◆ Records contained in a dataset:
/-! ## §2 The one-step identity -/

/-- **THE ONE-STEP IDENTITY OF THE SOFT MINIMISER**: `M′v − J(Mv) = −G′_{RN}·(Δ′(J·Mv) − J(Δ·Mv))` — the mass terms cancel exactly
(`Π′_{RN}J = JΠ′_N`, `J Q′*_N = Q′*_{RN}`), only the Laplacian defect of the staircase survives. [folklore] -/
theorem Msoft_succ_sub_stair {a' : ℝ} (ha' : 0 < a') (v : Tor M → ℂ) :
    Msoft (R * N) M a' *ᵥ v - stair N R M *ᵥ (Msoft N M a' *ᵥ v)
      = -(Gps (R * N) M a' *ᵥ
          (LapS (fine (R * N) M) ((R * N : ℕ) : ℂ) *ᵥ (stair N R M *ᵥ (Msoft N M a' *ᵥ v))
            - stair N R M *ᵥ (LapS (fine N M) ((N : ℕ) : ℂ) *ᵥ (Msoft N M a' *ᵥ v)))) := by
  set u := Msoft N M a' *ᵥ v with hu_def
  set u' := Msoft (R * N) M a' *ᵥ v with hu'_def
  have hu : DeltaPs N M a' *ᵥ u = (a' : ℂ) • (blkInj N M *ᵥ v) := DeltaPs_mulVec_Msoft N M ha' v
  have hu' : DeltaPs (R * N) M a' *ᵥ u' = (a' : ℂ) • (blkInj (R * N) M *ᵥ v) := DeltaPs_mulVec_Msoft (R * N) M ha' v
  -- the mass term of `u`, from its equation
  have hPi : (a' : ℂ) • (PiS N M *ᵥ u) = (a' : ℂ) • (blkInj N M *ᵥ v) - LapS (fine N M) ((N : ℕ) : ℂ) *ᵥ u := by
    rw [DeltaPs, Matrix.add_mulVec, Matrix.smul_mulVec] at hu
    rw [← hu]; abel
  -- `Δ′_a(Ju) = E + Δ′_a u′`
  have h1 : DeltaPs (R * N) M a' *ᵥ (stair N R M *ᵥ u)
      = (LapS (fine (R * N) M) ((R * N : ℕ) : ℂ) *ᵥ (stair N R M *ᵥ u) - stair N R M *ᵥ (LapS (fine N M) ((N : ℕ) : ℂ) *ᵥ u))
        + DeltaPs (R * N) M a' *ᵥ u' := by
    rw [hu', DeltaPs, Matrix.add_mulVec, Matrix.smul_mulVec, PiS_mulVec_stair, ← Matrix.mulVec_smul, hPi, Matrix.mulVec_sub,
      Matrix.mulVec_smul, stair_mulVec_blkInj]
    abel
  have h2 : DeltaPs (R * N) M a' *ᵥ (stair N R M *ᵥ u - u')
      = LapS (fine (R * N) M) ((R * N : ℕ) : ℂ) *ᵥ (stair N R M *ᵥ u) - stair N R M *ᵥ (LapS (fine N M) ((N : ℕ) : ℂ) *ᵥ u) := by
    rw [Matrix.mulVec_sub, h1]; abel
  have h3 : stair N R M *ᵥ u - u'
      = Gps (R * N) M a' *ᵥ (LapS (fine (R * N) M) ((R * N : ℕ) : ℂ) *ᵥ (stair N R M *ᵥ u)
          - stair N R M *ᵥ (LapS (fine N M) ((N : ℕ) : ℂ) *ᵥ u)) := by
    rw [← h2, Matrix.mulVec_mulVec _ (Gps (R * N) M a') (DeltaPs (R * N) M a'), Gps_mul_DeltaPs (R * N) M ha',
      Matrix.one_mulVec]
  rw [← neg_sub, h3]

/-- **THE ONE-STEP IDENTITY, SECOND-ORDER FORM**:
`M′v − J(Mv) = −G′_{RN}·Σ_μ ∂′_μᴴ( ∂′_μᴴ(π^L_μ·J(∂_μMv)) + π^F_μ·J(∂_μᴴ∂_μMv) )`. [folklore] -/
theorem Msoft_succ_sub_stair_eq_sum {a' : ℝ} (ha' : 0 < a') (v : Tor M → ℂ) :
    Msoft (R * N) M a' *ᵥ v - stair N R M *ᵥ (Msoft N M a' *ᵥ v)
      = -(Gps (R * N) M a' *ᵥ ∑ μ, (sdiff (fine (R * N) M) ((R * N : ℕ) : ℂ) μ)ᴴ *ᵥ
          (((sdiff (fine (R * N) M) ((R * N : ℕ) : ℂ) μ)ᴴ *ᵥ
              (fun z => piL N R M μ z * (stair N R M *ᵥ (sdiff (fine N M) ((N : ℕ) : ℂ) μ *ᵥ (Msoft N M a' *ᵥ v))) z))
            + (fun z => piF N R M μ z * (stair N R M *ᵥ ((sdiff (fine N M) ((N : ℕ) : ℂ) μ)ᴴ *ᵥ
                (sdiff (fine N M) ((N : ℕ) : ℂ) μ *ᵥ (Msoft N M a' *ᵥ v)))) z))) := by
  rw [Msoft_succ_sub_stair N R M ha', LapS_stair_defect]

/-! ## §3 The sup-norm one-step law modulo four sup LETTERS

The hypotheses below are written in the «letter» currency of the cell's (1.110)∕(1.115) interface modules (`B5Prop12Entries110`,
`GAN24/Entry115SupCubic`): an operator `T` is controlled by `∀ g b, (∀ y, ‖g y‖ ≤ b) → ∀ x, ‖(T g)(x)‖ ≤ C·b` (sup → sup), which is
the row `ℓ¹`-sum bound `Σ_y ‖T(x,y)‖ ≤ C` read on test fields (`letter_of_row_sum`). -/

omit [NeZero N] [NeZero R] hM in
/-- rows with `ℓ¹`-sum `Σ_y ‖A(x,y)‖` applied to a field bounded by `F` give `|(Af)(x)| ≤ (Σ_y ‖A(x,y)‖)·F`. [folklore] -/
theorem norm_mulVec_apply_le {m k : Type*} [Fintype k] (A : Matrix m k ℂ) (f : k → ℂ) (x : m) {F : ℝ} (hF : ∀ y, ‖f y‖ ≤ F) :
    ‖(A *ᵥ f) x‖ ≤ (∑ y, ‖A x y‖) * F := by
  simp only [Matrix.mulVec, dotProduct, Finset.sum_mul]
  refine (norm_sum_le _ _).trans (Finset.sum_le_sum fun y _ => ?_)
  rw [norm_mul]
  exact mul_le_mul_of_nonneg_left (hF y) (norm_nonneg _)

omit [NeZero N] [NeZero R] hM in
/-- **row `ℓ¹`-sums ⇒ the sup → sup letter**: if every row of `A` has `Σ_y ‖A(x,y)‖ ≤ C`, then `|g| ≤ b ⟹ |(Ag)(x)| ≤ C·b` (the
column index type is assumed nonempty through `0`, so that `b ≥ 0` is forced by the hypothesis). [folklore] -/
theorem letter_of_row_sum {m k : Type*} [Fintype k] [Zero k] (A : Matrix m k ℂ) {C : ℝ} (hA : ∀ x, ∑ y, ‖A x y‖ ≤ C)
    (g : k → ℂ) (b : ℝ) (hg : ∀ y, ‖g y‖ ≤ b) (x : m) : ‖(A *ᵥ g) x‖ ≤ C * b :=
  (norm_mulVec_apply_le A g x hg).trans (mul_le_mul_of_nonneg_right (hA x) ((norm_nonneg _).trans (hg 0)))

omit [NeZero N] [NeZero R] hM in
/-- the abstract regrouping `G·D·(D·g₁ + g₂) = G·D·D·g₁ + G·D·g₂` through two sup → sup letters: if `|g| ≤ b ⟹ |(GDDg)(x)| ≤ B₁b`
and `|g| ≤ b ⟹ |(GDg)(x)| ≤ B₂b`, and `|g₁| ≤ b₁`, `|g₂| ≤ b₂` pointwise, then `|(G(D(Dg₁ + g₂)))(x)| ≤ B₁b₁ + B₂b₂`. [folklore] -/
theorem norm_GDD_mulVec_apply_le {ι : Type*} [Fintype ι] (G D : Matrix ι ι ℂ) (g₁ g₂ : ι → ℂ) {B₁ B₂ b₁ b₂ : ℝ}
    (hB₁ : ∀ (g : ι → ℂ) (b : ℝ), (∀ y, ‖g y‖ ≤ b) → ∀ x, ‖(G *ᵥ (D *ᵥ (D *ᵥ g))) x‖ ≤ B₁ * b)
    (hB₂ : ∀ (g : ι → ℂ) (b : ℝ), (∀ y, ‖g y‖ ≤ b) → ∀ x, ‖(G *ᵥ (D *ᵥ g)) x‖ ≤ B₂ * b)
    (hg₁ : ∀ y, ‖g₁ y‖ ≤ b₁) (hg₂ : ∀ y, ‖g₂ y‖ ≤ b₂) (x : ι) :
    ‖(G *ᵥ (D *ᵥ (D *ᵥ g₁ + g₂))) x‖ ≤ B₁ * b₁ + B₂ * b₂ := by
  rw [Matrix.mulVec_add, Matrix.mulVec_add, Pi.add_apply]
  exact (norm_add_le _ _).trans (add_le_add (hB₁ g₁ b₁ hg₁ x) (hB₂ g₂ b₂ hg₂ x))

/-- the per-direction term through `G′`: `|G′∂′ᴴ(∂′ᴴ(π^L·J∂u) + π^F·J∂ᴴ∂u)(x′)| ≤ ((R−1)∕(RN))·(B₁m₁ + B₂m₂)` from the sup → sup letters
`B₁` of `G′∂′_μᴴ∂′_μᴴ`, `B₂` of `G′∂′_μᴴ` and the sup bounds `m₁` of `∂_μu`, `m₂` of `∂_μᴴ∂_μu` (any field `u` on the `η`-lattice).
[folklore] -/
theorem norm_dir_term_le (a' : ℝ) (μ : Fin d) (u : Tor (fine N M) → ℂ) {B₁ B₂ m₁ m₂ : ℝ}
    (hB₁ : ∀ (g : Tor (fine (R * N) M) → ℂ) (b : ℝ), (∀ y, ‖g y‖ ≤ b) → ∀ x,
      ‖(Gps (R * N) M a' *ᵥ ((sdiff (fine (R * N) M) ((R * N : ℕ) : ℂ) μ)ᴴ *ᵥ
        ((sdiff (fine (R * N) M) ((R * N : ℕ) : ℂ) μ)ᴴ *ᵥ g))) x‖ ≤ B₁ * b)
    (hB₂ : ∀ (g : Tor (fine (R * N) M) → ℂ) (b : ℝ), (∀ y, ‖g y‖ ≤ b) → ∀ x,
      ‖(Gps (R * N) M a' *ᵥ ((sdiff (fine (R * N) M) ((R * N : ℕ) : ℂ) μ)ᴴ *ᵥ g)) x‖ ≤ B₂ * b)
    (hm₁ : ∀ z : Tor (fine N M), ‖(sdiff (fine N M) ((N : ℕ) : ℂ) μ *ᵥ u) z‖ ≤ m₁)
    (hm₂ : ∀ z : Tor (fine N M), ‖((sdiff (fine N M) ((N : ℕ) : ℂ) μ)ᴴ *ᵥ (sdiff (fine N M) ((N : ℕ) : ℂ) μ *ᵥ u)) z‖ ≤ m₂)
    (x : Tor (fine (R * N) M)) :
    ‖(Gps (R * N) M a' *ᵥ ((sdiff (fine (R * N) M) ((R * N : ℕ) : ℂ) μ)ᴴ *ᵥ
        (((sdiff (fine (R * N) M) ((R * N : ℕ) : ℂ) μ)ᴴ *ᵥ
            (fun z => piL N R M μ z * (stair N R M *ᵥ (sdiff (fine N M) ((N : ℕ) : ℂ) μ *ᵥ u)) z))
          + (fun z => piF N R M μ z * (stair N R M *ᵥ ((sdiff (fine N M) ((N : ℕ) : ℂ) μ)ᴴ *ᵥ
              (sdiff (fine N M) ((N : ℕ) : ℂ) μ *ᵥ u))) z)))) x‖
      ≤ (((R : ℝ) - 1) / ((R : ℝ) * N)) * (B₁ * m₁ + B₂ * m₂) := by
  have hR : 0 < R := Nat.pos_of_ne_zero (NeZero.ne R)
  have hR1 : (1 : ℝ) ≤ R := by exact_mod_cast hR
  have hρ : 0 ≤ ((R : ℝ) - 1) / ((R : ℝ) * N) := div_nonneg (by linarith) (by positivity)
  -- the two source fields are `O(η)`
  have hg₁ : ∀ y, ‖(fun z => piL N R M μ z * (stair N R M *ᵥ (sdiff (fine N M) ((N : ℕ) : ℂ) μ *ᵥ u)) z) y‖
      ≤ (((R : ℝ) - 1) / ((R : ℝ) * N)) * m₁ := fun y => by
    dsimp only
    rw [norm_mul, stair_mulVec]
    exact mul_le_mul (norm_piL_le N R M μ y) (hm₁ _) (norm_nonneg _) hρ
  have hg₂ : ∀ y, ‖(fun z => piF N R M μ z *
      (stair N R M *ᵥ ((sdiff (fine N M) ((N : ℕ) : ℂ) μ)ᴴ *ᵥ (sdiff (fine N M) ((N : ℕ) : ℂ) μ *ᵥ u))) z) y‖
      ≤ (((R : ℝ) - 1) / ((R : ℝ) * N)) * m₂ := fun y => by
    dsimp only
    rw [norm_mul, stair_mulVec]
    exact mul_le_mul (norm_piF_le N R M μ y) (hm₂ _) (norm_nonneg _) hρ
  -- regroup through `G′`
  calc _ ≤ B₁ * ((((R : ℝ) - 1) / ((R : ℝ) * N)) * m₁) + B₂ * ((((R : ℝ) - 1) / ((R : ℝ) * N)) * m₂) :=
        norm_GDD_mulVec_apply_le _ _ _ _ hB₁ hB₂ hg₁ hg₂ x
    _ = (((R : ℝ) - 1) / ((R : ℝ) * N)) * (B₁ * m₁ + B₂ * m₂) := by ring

◆ EXERCISE DIRECTIONS: Quote only the stretch of lines that starts the data above and ends with the line containing "M *ᵥ (Msoft N M a' *ᵥ v))", both included.

◆ OUTPUT OF THE TASK:
/-! ## §2 The one-step identity -/

/-- **THE ONE-STEP IDENTITY OF THE SOFT MINIMISER**: `M′v − J(Mv) = −G′_{RN}·(Δ′(J·Mv) − J(Δ·Mv))` — the mass terms cancel exactly
(`Π′_{RN}J = JΠ′_N`, `J Q′*_N = Q′*_{RN}`), only the Laplacian defect of the staircase survives. [folklore] -/
theorem Msoft_succ_sub_stair {a' : ℝ} (ha' : 0 < a') (v : Tor M → ℂ) :
    Msoft (R * N) M a' *ᵥ v - stair N R M *ᵥ (Msoft N M a' *ᵥ v)
      = -(Gps (R * N) M a' *ᵥ
          (LapS (fine (R * N) M) ((R * N : ℕ) : ℂ) *ᵥ (stair N R M *ᵥ (Msoft N M a' *ᵥ v))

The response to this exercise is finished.